** THE RECORDS follows **
/-- **`M_{v(c)} = diag(1,Δ)⁻¹ ᵗv(c) diag(1,Δ) = (1 cΔ; 0 1)`.** [cite: Lange2023AbelianVarietiesComplex, §3.1.4 Remark 3.1.14] -/
theorem ratRep_low (hδ : ∀ i, 0 < δ i) (c : Matrix (Fin g) (Fin g) ℝ) (hc : c.IsSymm) :
    ratRep δ ((low c hc : Matrix.symplecticGroup (Fin g) ℝ) : Matrix (Fin g ⊕ Fin g) (Fin g ⊕ Fin g) ℝ) =
      fromBlocks 1 (c * diagonal fun i ↦ (δ i : ℝ)) 0 1 := by
  rw [ratRep, coe_low, fromBlocks_transpose, transpose_one, transpose_zero, hc.eq, typeDiagInv,
    typeDiag, fromBlocks_multiply, fromBlocks_multiply]
  have hD : (diagonal fun i ↦ ((δ i : ℝ))⁻¹) * diagonal (fun i ↦ (δ i : ℝ)) = 1 := by
    rw [diagonal_mul_diagonal, ← diagonal_one]
    congr 1; funext i; exact inv_mul_cancel₀ (Nat.cast_ne_zero.2 (hδ i).ne')
  simp only [Matrix.mul_one, Matrix.one_mul, Matrix.mul_zero, Matrix.zero_mul, add_zero, zero_add, hD]

/-- `M_{n(b)}` as the inverse matrix of `A_{n(b)}` and `A_{n(b)} = M_{n(-b)}`: the matrix of `toSpForm hδ (n b)` is
`(1 0; -Δ⁻¹b 1)` and of its inverse `(1 0; Δ⁻¹b 1)`. [cite: Lange2023AbelianVarietiesComplex, §7.1.2 Lemma 7.1.7] -/
theorem coe_toSpForm_unip (hδ : ∀ i, 0 < δ i) (b : Matrix (Fin g) (Fin g) ℝ) (hb : b.IsSymm) :
    ((toSpForm hδ (unip b hb) : GL (Fin g ⊕ Fin g) ℝ) : Matrix (Fin g ⊕ Fin g) (Fin g ⊕ Fin g) ℝ) = fromBlocks 1 0 ((diagonal fun i ↦ ((δ i : ℝ))⁻¹) * (-b)) 1 ∧
    (((toSpForm hδ (unip b hb) : GL (Fin g ⊕ Fin g) ℝ)⁻¹ : GL (Fin g ⊕ Fin g) ℝ) : Matrix (Fin g ⊕ Fin g) (Fin g ⊕ Fin g) ℝ) =
      fromBlocks 1 0 ((diagonal fun i ↦ ((δ i : ℝ))⁻¹) * b) 1 := by
  refine ⟨?_, ?_⟩
  · change ((unitOfSymplectic hδ (unip b hb) : GL (Fin g ⊕ Fin g) ℝ) : Matrix (Fin g ⊕ Fin g) (Fin g ⊕ Fin g) ℝ) = _
    rw [coe_unitOfSymplectic, ← unip_neg]
    have h := ratRep_unip hδ (-b) hb.neg
    rwa [ratRep] at h
  · rw [coe_toSpForm_inv]
    exact ratRep_unip hδ b hb

/-- The matrix of `toSpForm hδ (v c)` is `(1 -cΔ; 0 1)` and of its inverse `(1 cΔ; 0 1)`.
[cite: Lange2023AbelianVarietiesComplex, §7.1.2 Lemma 7.1.7] -/
theorem coe_toSpForm_low (hδ : ∀ i, 0 < δ i) (c : Matrix (Fin g) (Fin g) ℝ) (hc : c.IsSymm) :
    ((toSpForm hδ (low c hc) : GL (Fin g ⊕ Fin g) ℝ) : Matrix (Fin g ⊕ Fin g) (Fin g ⊕ Fin g) ℝ) = fromBlocks 1 ((-c) * diagonal fun i ↦ (δ i : ℝ)) 0 1 ∧
    (((toSpForm hδ (low c hc) : GL (Fin g ⊕ Fin g) ℝ)⁻¹ : GL (Fin g ⊕ Fin g) ℝ) : Matrix (Fin g ⊕ Fin g) (Fin g ⊕ Fin g) ℝ) =
      fromBlocks 1 (c * diagonal fun i ↦ (δ i : ℝ)) 0 1 := by
  refine ⟨?_, ?_⟩
  · change ((unitOfSymplectic hδ (low c hc) : GL (Fin g ⊕ Fin g) ℝ) : Matrix (Fin g ⊕ Fin g) (Fin g ⊕ Fin g) ℝ) = _
    rw [coe_unitOfSymplectic, ← low_neg']
    have h := ratRep_low hδ (-c) hc.neg
    rwa [ratRep] at h
  · rw [coe_toSpForm_inv]
    exact ratRep_low hδ c hc

/-! ## §2 The `δ`-typed `ℓ`-adic congruence points of level `N` form a subgroup -/

/-- **Congruence products, entrywise.** If `a(A − 1)` and `b(B − 1)` have entries in `N·ℤ` with `a, b ∈ ℕ`, then so does
`ab(AB − 1) = [a(A−1)][b(B−1)] + b[a(A−1)] + a[b(B−1)]`. [folklore] -/
private theorem exists_congr_mul {A B : Matrix (Fin g ⊕ Fin g) (Fin g ⊕ Fin g) ℝ} {a b N : ℕ}
    (hA : ∀ i j, ∃ z : ℤ, (a : ℝ) * (A i j - (1 : Matrix (Fin g ⊕ Fin g) (Fin g ⊕ Fin g) ℝ) i j) = N * z)
    (hB : ∀ i j, ∃ z : ℤ, (b : ℝ) * (B i j - (1 : Matrix (Fin g ⊕ Fin g) (Fin g ⊕ Fin g) ℝ) i j) = N * z) (i j : Fin g ⊕ Fin g) :
    ∃ z : ℤ, ((a : ℝ) * b) * ((A * B) i j - (1 : Matrix (Fin g ⊕ Fin g) (Fin g ⊕ Fin g) ℝ) i j) = N * z := by
  classical
  choose zA hzA using hA
  choose zB hzB using hB
  set X : Matrix (Fin g ⊕ Fin g) (Fin g ⊕ Fin g) ℝ := (a : ℝ) • (A - 1) with hX
  set Y : Matrix (Fin g ⊕ Fin g) (Fin g ⊕ Fin g) ℝ := (b : ℝ) • (B - 1) with hY
  have key : ((a : ℝ) * b) • (A * B - 1) = X * Y + (b : ℝ) • X + (a : ℝ) • Y := by
    simp only [hX, hY, Matrix.smul_mul, Matrix.mul_smul, smul_smul, Matrix.sub_mul, Matrix.mul_sub, Matrix.one_mul,
      Matrix.mul_one, smul_sub, mul_comm (b : ℝ) (a : ℝ)]
    abel
  have hXe : ∀ p q, X p q = N * zA p q := fun p q ↦ by
    rw [hX, Matrix.smul_apply, smul_eq_mul, Matrix.sub_apply]; exact hzA p q
  have hYe : ∀ p q, Y p q = N * zB p q := fun p q ↦ by
    rw [hY, Matrix.smul_apply, smul_eq_mul, Matrix.sub_apply]; exact hzB p q
  refine ⟨∑ k, (N : ℤ) * (zA i k * zB k j) + b * zA i j + a * zB i j, ?_⟩
  have h := congr_fun (congr_fun key i) j
  rw [Matrix.smul_apply, smul_eq_mul, Matrix.sub_apply] at h
  rw [h, Matrix.add_apply, Matrix.add_apply, Matrix.smul_apply, Matrix.smul_apply, smul_eq_mul, smul_eq_mul,
    Matrix.mul_apply, hXe, hYe]
  simp_rw [hXe, hYe]
  push_cast
  have hsum : ∑ x, (N : ℝ) * (zA i x : ℝ) * ((N : ℝ) * (zB x j : ℝ)) =
      (N : ℝ) * ∑ x, (N : ℝ) * ((zA i x : ℝ) * (zB x j : ℝ)) := by
    rw [Finset.mul_sum]
    exact Finset.sum_congr rfl fun k _ ↦ by ring
  rw [hsum]
  ring

variable (N : ℕ)

/-- Closure under products of the `δ`-typed `ℓ`-adic congruence points (`A_{PQ} = A_P A_Q`, `M_{PQ} = M_Q M_P`).
[cite: Lange2023AbelianVarietiesComplex, §7.1.2 Lemma 7.1.7] -/
theorem ellAdicCongr_toSpForm_mul (hδ : ∀ i, 0 < δ i) {P Q : Matrix.symplecticGroup (Fin g) ℝ}
    (hP : ∃ k : ℕ, (∀ i j, ∃ z : ℤ, (ℓ : ℝ) ^ k * (((toSpForm hδ P : GL (Fin g ⊕ Fin g) ℝ) : Matrix (Fin g ⊕ Fin g) (Fin g ⊕ Fin g) ℝ) i j - (1 : Matrix (Fin g ⊕ Fin g) (Fin g ⊕ Fin g) ℝ) i j) = N * z) ∧
      (∀ i j, ∃ z : ℤ, (ℓ : ℝ) ^ k * ((((toSpForm hδ P : GL (Fin g ⊕ Fin g) ℝ)⁻¹ : GL (Fin g ⊕ Fin g) ℝ) : Matrix (Fin g ⊕ Fin g) (Fin g ⊕ Fin g) ℝ) i j - (1 : Matrix (Fin g ⊕ Fin g) (Fin g ⊕ Fin g) ℝ) i j) = N * z))
    (hQ : ∃ k : ℕ, (∀ i j, ∃ z : ℤ, (ℓ : ℝ) ^ k * (((toSpForm hδ Q : GL (Fin g ⊕ Fin g) ℝ) : Matrix (Fin g ⊕ Fin g) (Fin g ⊕ Fin g) ℝ) i j - (1 : Matrix (Fin g ⊕ Fin g) (Fin g ⊕ Fin g) ℝ) i j) = N * z) ∧
      (∀ i j, ∃ z : ℤ, (ℓ : ℝ) ^ k * ((((toSpForm hδ Q : GL (Fin g ⊕ Fin g) ℝ)⁻¹ : GL (Fin g ⊕ Fin g) ℝ) : Matrix (Fin g ⊕ Fin g) (Fin g ⊕ Fin g) ℝ) i j - (1 : Matrix (Fin g ⊕ Fin g) (Fin g ⊕ Fin g) ℝ) i j) = N * z)) :
    ∃ k : ℕ, (∀ i j, ∃ z : ℤ, (ℓ : ℝ) ^ k * (((toSpForm hδ (P * Q) : GL (Fin g ⊕ Fin g) ℝ) : Matrix (Fin g ⊕ Fin g) (Fin g ⊕ Fin g) ℝ) i j - (1 : Matrix (Fin g ⊕ Fin g) (Fin g ⊕ Fin g) ℝ) i j) = N * z) ∧
      (∀ i j, ∃ z : ℤ, (ℓ : ℝ) ^ k * ((((toSpForm hδ (P * Q) : GL (Fin g ⊕ Fin g) ℝ)⁻¹ : GL (Fin g ⊕ Fin g) ℝ) : Matrix (Fin g ⊕ Fin g) (Fin g ⊕ Fin g) ℝ) i j - (1 : Matrix (Fin g ⊕ Fin g) (Fin g ⊕ Fin g) ℝ) i j) = N * z) := by
  obtain ⟨k, hk, hk'⟩ := hP
  obtain ⟨k', hl, hl'⟩ := hQ
  refine ⟨k + k', fun i j ↦ ?_, fun i j ↦ ?_⟩
  · rw [map_mul, Subgroup.coe_mul, Units.val_mul, pow_add, ← Nat.cast_pow, ← Nat.cast_pow]
    exact exists_congr_mul (by simpa only [Nat.cast_pow] using hk) (by simpa only [Nat.cast_pow] using hl) i j
  · rw [map_mul, Subgroup.coe_mul, _root_.mul_inv_rev, Units.val_mul, pow_add, mul_comm ((ℓ : ℝ) ^ k),
      ← Nat.cast_pow, ← Nat.cast_pow]
    exact exists_congr_mul (by simpa only [Nat.cast_pow] using hl') (by simpa only [Nat.cast_pow] using hk') i j

/-- `1` is a `δ`-typed `ℓ`-adic congruence point. [cite: Lange2023AbelianVarietiesComplex, §7.1.2 Lemma 7.1.7] -/
theorem ellAdicCongr_toSpForm_one (hδ : ∀ i, 0 < δ i) :
    ∃ k : ℕ, (∀ i j, ∃ z : ℤ, (ℓ : ℝ) ^ k * (((toSpForm hδ 1 : GL (Fin g ⊕ Fin g) ℝ) : Matrix (Fin g ⊕ Fin g) (Fin g ⊕ Fin g) ℝ) i j - (1 : Matrix (Fin g ⊕ Fin g) (Fin g ⊕ Fin g) ℝ) i j) = N * z) ∧
      (∀ i j, ∃ z : ℤ, (ℓ : ℝ) ^ k * ((((toSpForm hδ 1 : GL (Fin g ⊕ Fin g) ℝ)⁻¹ : GL (Fin g ⊕ Fin g) ℝ) : Matrix (Fin g ⊕ Fin g) (Fin g ⊕ Fin g) ℝ) i j - (1 : Matrix (Fin g ⊕ Fin g) (Fin g ⊕ Fin g) ℝ) i j) = N * z) := by
  refine ⟨0, fun i j ↦ ⟨0, ?_⟩, fun i j ↦ ⟨0, ?_⟩⟩
  · rw [map_one, Subgroup.coe_one, Units.val_one, sub_self, mul_zero, Int.cast_zero, mul_zero]
  · rw [map_one, Subgroup.coe_one, inv_one, Units.val_one, sub_self, mul_zero, Int.cast_zero, mul_zero]

/-- Inverses of `δ`-typed `ℓ`-adic congruence points (the two clauses swap).
[cite: Lange2023AbelianVarietiesComplex, §7.1.2 Lemma 7.1.7] -/
theorem ellAdicCongr_toSpForm_inv (hδ : ∀ i, 0 < δ i) {P : Matrix.symplecticGroup (Fin g) ℝ}
    (hP : ∃ k : ℕ, (∀ i j, ∃ z : ℤ, (ℓ : ℝ) ^ k * (((toSpForm hδ P : GL (Fin g ⊕ Fin g) ℝ) : Matrix (Fin g ⊕ Fin g) (Fin g ⊕ Fin g) ℝ) i j - (1 : Matrix (Fin g ⊕ Fin g) (Fin g ⊕ Fin g) ℝ) i j) = N * z) ∧
      (∀ i j, ∃ z : ℤ, (ℓ : ℝ) ^ k * ((((toSpForm hδ P : GL (Fin g ⊕ Fin g) ℝ)⁻¹ : GL (Fin g ⊕ Fin g) ℝ) : Matrix (Fin g ⊕ Fin g) (Fin g ⊕ Fin g) ℝ) i j - (1 : Matrix (Fin g ⊕ Fin g) (Fin g ⊕ Fin g) ℝ) i j) = N * z)) :
    ∃ k : ℕ, (∀ i j, ∃ z : ℤ, (ℓ : ℝ) ^ k * (((toSpForm hδ P⁻¹ : GL (Fin g ⊕ Fin g) ℝ) : Matrix (Fin g ⊕ Fin g) (Fin g ⊕ Fin g) ℝ) i j - (1 : Matrix (Fin g ⊕ Fin g) (Fin g ⊕ Fin g) ℝ) i j) = N * z) ∧
      (∀ i j, ∃ z : ℤ, (ℓ : ℝ) ^ k * ((((toSpForm hδ P⁻¹ : GL (Fin g ⊕ Fin g) ℝ)⁻¹ : GL (Fin g ⊕ Fin g) ℝ) : Matrix (Fin g ⊕ Fin g) (Fin g ⊕ Fin g) ℝ) i j - (1 : Matrix (Fin g ⊕ Fin g) (Fin g ⊕ Fin g) ℝ) i j) = N * z) := by
  obtain ⟨k, hk, hk'⟩ := hP
  refine ⟨k, fun i j ↦ ?_, fun i j ↦ ?_⟩
  · rw [map_inv, Subgroup.coe_inv]
    exact hk' i j
  · rw [map_inv, Subgroup.coe_inv, inv_inv]
    exact hk i j

omit N in
/-- Entrywise congruence criterion for the block matrices `(1 0; X 1) − 1` and `(1 X; 0 1) − 1`: if `n·X ∈ N·M(ℤ)` then
`n·((1 0; X 1) − 1)`, `n·((1 X; 0 1) − 1) ∈ N·M(ℤ)`. [folklore] -/
private theorem exists_congr_fromBlocks {X : Matrix (Fin g) (Fin g) ℝ} {n N : ℕ}
    (hX : ∀ i j, ∃ z : ℤ, (n : ℝ) * X i j = N * z) (i j : Fin g ⊕ Fin g) :
    (∃ z : ℤ, (n : ℝ) * ((fromBlocks 1 0 X 1 : Matrix (Fin g ⊕ Fin g) (Fin g ⊕ Fin g) ℝ) i j - (1 : Matrix (Fin g ⊕ Fin g) (Fin g ⊕ Fin g) ℝ) i j) = N * z) ∧
    (∃ z : ℤ, (n : ℝ) * ((fromBlocks 1 X 0 1 : Matrix (Fin g ⊕ Fin g) (Fin g ⊕ Fin g) ℝ) i j - (1 : Matrix (Fin g ⊕ Fin g) (Fin g ⊕ Fin g) ℝ) i j) = N * z) := by
  rw [← fromBlocks_one]
  rcases i with i | i <;> rcases j with j | j
  · refine ⟨⟨0, ?_⟩, ⟨0, ?_⟩⟩ <;>
    · rw [fromBlocks_apply₁₁, fromBlocks_apply₁₁, sub_self, mul_zero, Int.cast_zero, mul_zero]
  · refine ⟨⟨0, ?_⟩, ?_⟩
    · rw [fromBlocks_apply₁₂, fromBlocks_apply₁₂, sub_self, mul_zero, Int.cast_zero, mul_zero]
    · rw [fromBlocks_apply₁₂, fromBlocks_apply₁₂, Matrix.zero_apply, sub_zero]; exact hX i j
  · refine ⟨?_, ⟨0, ?_⟩⟩
    · rw [fromBlocks_apply₂₁, fromBlocks_apply₂₁, Matrix.zero_apply, sub_zero]; exact hX i j
    · rw [fromBlocks_apply₂₁, fromBlocks_apply₂₁, sub_self, mul_zero, Int.cast_zero, mul_zero]
  · refine ⟨⟨0, ?_⟩, ⟨0, ?_⟩⟩ <;>
    · rw [fromBlocks_apply₂₂, fromBlocks_apply₂₂, sub_self, mul_zero, Int.cast_zero, mul_zero]

/-- **`n(b)` is a congruence point when `ℓᵏ Δ⁻¹ b ∈ N·M_g(ℤ)`.** [cite: Lange2023AbelianVarietiesComplex, §7.1.2 Lemma 7.1.7] -/
theorem ellAdicCongr_toSpForm_unip (hδ : ∀ i, 0 < δ i) {b : Matrix (Fin g) (Fin g) ℝ} (hb : b.IsSymm) {k : ℕ}
    (hbk : ∀ i j, ∃ z : ℤ, (ℓ : ℝ) ^ k * (((δ i : ℝ))⁻¹ * b i j) = N * z) :
    ∃ k : ℕ, (∀ i j, ∃ z : ℤ, (ℓ : ℝ) ^ k * (((toSpForm hδ (unip b hb) : GL (Fin g ⊕ Fin g) ℝ) : Matrix (Fin g ⊕ Fin g) (Fin g ⊕ Fin g) ℝ) i j - (1 : Matrix (Fin g ⊕ Fin g) (Fin g ⊕ Fin g) ℝ) i j) = N * z) ∧
      (∀ i j, ∃ z : ℤ, (ℓ : ℝ) ^ k * ((((toSpForm hδ (unip b hb) : GL (Fin g ⊕ Fin g) ℝ)⁻¹ : GL (Fin g ⊕ Fin g) ℝ) : Matrix (Fin g ⊕ Fin g) (Fin g ⊕ Fin g) ℝ) i j - (1 : Matrix (Fin g ⊕ Fin g) (Fin g ⊕ Fin g) ℝ) i j) = N * z) := by
  obtain ⟨h1, h2⟩ := coe_toSpForm_unip hδ b hb
  have hX : ∀ i j, ∃ z : ℤ, ((ℓ ^ k : ℕ) : ℝ) * ((diagonal fun i ↦ ((δ i : ℝ))⁻¹) * b) i j = N * z := fun i j ↦ by
    rw [diagonal_mul, Nat.cast_pow]; exact hbk i j
  have hX' : ∀ i j, ∃ z : ℤ, ((ℓ ^ k : ℕ) : ℝ) * ((diagonal fun i ↦ ((δ i : ℝ))⁻¹) * (-b)) i j = N * z := fun i j ↦ by
    obtain ⟨z, hz⟩ := hX i j
    refine ⟨-z, ?_⟩
    rw [Matrix.mul_neg, Matrix.neg_apply, mul_neg, hz, Int.cast_neg, mul_neg]
  refine ⟨k, fun i j ↦ ?_, fun i j ↦ ?_⟩
  · rw [h1, ← Nat.cast_pow]; exact (exists_congr_fromBlocks hX' i j).1
  · rw [h2, ← Nat.cast_pow]; exact (exists_congr_fromBlocks hX i j).1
** End of THE RECORDS **
Starting with the first line of the entries, transcribe every line up to and including the one with "have hD : (diagonal".

/-- **`M_{v(c)} = diag(1,Δ)⁻¹ ᵗv(c) diag(1,Δ) = (1 cΔ; 0 1)`.** [cite: Lange2023AbelianVarietiesComplex, §3.1.4 Remark 3.1.14] -/
theorem ratRep_low (hδ : ∀ i, 0 < δ i) (c : Matrix (Fin g) (Fin g) ℝ) (hc : c.IsSymm) :
    ratRep δ ((low c hc : Matrix.symplecticGroup (Fin g) ℝ) : Matrix (Fin g ⊕ Fin g) (Fin g ⊕ Fin g) ℝ) =
      fromBlocks 1 (c * diagonal fun i ↦ (δ i : ℝ)) 0 1 := by
  rw [ratRep, coe_low, fromBlocks_transpose, transpose_one, transpose_zero, hc.eq, typeDiagInv,
    typeDiag, fromBlocks_multiply, fromBlocks_multiply]
  have hD : (diagonal fun i ↦ ((δ i : ℝ))⁻¹) * diagonal (fun i ↦ (δ i : ℝ)) = 1 := by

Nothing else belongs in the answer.